===== SOURCE INFORMATION

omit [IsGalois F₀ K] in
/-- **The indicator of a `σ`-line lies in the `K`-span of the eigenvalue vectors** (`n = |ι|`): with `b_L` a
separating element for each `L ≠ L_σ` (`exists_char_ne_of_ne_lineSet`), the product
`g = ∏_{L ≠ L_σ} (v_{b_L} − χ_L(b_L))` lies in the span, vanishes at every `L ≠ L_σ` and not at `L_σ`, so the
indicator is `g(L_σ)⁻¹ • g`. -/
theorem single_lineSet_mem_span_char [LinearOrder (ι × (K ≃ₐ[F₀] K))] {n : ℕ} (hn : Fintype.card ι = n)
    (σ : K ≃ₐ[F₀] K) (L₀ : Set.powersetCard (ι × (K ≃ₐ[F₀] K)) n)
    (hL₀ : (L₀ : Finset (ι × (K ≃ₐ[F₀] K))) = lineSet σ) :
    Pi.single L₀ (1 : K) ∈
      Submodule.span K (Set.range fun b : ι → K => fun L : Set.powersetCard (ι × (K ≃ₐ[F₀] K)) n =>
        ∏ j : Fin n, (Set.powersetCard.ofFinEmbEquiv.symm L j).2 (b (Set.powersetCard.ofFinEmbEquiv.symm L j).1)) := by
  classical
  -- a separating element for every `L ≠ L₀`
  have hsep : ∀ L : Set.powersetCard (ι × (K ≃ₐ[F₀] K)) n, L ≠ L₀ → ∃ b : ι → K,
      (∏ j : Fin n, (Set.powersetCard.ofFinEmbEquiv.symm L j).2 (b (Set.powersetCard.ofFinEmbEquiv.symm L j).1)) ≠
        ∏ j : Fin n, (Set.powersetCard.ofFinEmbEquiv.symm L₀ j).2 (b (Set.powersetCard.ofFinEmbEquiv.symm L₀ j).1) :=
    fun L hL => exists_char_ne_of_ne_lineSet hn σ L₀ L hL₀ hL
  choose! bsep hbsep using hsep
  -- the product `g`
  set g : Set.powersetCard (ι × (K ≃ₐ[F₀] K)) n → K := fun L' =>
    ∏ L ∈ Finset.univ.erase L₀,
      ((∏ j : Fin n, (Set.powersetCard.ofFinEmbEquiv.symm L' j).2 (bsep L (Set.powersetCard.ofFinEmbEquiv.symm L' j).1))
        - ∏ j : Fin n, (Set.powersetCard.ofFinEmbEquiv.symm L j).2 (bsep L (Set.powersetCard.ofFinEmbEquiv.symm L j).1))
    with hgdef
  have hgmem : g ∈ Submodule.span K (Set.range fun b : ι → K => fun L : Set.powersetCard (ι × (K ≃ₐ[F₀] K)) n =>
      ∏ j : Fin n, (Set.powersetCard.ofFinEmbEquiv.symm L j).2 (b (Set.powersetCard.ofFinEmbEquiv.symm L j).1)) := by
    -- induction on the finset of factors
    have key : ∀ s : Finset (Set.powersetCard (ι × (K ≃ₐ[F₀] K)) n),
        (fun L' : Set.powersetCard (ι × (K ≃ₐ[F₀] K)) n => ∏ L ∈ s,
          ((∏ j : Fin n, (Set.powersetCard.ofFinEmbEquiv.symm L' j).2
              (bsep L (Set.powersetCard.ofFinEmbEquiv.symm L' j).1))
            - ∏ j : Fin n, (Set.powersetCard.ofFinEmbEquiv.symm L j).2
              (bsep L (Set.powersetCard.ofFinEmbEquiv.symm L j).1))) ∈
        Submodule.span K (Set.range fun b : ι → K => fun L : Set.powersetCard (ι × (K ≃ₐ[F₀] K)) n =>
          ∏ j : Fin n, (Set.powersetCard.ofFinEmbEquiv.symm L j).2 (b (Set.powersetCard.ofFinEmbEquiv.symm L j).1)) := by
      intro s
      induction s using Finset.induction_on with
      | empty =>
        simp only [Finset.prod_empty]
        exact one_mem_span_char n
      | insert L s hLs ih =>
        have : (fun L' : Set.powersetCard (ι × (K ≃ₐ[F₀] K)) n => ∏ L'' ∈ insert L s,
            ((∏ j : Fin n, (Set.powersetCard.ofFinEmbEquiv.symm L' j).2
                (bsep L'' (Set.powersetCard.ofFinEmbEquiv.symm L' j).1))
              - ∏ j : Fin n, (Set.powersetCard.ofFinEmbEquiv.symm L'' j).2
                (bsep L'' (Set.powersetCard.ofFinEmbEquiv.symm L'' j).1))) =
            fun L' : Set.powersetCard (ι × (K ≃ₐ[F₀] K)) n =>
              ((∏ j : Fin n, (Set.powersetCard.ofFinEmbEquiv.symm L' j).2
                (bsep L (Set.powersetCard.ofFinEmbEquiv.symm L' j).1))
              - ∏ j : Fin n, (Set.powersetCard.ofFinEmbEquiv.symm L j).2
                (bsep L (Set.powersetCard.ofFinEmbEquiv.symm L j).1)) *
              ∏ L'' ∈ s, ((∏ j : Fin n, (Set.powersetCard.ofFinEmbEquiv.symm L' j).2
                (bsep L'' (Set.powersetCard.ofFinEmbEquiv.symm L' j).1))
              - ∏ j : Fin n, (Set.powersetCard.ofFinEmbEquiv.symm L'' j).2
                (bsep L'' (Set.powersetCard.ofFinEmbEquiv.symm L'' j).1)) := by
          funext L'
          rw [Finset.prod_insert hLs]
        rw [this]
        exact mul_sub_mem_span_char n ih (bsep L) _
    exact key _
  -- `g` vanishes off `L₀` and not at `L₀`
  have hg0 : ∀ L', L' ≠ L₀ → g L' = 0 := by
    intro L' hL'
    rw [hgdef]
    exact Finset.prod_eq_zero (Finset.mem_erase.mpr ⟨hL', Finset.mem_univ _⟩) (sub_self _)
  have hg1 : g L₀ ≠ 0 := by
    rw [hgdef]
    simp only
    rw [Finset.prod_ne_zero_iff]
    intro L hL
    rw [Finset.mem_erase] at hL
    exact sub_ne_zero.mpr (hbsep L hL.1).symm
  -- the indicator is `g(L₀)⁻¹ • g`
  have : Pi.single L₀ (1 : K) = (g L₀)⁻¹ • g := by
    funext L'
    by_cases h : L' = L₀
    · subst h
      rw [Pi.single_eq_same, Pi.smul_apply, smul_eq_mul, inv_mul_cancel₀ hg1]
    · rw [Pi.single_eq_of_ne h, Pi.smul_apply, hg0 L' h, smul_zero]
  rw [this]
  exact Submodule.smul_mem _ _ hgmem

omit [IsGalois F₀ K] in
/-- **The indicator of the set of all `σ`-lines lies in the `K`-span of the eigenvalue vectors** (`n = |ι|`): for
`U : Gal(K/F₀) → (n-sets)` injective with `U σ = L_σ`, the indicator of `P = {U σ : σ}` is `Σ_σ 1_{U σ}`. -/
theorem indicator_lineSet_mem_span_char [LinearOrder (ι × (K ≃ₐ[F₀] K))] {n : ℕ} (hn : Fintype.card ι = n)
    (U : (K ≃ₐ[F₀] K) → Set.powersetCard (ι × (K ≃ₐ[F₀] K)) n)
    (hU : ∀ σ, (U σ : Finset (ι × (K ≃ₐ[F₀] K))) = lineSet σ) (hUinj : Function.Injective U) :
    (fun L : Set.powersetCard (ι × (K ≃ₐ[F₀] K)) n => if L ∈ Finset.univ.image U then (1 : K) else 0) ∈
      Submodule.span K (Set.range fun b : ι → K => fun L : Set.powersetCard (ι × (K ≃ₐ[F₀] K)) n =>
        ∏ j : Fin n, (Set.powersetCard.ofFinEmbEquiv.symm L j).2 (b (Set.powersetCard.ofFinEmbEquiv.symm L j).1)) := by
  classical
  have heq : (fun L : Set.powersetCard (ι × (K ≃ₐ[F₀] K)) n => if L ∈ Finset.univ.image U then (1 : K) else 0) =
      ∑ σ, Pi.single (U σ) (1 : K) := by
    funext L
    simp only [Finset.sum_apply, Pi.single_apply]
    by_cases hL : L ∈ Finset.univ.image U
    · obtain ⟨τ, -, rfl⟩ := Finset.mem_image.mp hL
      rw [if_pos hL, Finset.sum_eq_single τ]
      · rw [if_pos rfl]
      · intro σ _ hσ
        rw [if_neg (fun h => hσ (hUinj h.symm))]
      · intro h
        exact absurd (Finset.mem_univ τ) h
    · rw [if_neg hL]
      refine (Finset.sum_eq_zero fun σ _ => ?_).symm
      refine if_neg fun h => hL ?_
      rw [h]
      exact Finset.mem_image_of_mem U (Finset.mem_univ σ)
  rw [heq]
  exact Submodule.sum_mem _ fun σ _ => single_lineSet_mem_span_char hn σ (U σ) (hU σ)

==========
===== SOURCE INFORMATION

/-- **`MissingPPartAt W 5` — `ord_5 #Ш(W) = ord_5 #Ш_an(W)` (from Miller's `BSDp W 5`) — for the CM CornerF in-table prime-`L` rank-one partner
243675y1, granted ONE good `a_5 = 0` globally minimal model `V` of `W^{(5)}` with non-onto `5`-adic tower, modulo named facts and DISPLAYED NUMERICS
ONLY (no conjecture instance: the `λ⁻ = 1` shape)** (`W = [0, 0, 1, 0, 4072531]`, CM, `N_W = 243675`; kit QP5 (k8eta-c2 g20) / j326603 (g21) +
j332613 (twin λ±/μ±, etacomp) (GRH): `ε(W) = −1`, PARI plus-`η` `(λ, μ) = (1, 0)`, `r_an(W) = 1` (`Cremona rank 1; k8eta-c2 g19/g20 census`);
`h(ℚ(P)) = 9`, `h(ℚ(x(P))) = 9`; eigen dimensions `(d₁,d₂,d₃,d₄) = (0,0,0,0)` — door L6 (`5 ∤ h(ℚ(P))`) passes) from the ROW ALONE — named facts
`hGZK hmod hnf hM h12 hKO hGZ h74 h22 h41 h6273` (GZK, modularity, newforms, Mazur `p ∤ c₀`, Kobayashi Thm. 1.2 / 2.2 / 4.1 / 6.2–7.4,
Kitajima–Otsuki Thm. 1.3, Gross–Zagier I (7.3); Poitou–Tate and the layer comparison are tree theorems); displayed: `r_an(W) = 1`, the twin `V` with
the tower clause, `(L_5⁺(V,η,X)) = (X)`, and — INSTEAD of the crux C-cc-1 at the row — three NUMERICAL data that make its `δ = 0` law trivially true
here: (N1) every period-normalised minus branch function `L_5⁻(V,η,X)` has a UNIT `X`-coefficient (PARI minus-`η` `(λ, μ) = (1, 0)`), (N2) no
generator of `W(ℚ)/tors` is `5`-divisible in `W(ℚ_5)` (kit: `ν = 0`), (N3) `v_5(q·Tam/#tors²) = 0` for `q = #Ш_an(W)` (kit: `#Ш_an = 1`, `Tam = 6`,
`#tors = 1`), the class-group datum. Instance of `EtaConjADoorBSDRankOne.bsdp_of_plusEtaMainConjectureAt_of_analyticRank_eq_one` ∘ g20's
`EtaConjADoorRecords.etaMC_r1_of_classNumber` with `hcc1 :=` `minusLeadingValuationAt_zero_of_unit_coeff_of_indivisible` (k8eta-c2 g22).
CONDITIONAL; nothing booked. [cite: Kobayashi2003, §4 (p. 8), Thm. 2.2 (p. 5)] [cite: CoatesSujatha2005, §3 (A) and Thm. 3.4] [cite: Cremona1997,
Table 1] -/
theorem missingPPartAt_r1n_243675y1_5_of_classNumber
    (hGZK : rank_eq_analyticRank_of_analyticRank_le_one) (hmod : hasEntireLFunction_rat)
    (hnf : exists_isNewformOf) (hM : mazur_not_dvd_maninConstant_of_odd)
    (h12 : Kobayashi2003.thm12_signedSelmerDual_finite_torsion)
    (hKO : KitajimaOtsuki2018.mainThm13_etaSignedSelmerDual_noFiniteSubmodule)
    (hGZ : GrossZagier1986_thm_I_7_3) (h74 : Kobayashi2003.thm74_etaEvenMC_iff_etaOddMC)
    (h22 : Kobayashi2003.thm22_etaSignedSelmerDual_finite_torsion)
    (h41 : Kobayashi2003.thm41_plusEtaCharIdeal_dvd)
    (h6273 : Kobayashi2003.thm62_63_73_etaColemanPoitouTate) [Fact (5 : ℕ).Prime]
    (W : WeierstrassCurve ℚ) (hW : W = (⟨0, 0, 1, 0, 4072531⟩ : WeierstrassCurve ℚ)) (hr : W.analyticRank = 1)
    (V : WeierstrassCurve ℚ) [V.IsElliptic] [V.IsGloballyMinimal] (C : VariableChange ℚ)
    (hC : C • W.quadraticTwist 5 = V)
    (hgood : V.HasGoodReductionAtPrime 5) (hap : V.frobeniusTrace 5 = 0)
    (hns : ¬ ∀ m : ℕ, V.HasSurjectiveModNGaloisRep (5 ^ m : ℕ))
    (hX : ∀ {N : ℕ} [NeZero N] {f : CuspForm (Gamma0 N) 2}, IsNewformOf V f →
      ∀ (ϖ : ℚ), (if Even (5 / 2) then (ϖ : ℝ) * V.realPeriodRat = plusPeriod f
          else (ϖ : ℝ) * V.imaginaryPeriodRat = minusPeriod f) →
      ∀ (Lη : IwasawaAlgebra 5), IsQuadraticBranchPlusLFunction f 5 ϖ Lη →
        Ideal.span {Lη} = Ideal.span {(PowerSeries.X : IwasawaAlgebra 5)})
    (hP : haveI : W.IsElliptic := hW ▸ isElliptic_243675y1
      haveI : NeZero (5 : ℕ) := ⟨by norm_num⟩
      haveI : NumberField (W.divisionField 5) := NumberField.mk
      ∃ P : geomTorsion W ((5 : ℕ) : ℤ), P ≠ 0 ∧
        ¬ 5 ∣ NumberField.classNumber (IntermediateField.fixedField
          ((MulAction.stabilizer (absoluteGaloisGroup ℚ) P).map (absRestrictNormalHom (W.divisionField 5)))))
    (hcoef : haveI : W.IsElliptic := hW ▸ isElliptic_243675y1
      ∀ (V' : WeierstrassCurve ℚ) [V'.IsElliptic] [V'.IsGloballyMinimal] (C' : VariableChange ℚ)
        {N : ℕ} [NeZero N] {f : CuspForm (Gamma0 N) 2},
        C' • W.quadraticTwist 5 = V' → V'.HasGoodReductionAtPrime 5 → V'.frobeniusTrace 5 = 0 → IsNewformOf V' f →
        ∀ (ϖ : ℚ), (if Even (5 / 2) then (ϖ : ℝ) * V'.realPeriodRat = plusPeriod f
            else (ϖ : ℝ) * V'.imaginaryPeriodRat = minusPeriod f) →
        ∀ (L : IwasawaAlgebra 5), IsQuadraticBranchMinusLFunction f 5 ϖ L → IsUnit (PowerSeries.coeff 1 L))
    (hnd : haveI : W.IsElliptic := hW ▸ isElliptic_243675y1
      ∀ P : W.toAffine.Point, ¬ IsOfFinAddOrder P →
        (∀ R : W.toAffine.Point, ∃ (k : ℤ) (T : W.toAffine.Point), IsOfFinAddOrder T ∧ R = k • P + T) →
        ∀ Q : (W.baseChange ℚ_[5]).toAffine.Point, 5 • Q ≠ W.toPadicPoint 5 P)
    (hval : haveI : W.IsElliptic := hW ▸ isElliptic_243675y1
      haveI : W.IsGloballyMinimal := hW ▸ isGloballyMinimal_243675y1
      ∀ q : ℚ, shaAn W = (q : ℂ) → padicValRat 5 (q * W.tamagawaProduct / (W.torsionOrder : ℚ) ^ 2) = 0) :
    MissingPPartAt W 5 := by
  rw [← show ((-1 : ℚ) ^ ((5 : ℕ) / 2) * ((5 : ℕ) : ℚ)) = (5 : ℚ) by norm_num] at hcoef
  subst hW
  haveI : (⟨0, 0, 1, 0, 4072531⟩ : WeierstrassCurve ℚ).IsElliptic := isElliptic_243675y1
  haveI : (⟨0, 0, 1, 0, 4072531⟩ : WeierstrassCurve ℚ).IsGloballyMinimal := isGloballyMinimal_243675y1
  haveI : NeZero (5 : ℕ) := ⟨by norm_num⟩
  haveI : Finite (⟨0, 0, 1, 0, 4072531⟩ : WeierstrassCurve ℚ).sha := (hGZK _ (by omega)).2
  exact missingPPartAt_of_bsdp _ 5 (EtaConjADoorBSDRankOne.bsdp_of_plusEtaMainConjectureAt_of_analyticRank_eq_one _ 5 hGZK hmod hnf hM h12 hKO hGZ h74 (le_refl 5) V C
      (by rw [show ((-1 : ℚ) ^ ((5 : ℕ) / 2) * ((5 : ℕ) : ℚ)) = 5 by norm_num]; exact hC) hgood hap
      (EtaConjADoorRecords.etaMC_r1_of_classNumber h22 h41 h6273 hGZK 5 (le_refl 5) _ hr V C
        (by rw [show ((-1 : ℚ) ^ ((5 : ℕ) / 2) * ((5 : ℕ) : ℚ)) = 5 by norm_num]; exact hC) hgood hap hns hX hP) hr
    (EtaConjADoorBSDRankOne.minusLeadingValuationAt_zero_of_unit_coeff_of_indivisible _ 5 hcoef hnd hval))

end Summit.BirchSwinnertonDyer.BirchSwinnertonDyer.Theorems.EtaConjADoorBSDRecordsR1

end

==========

[PROBLEM DETAILS]:
The word "show" appears in some lines of the data. Copy every one of those lines.

[ANSWER TO THE PROBLEM]:
  rw [← show ((-1 : ℚ) ^ ((5 : ℕ) / 2) * ((5 : ℕ) : ℚ)) = (5 : ℚ) by norm_num] at hcoef
      (by rw [show ((-1 : ℚ) ^ ((5 : ℕ) / 2) * ((5 : ℕ) : ℚ)) = 5 by norm_num]; exact hC) hgood hap
        (by rw [show ((-1 : ℚ) ^ ((5 : ℕ) / 2) * ((5 : ℕ) : ℚ)) = 5 by norm_num]; exact hC) hgood hap hns hX hP) hr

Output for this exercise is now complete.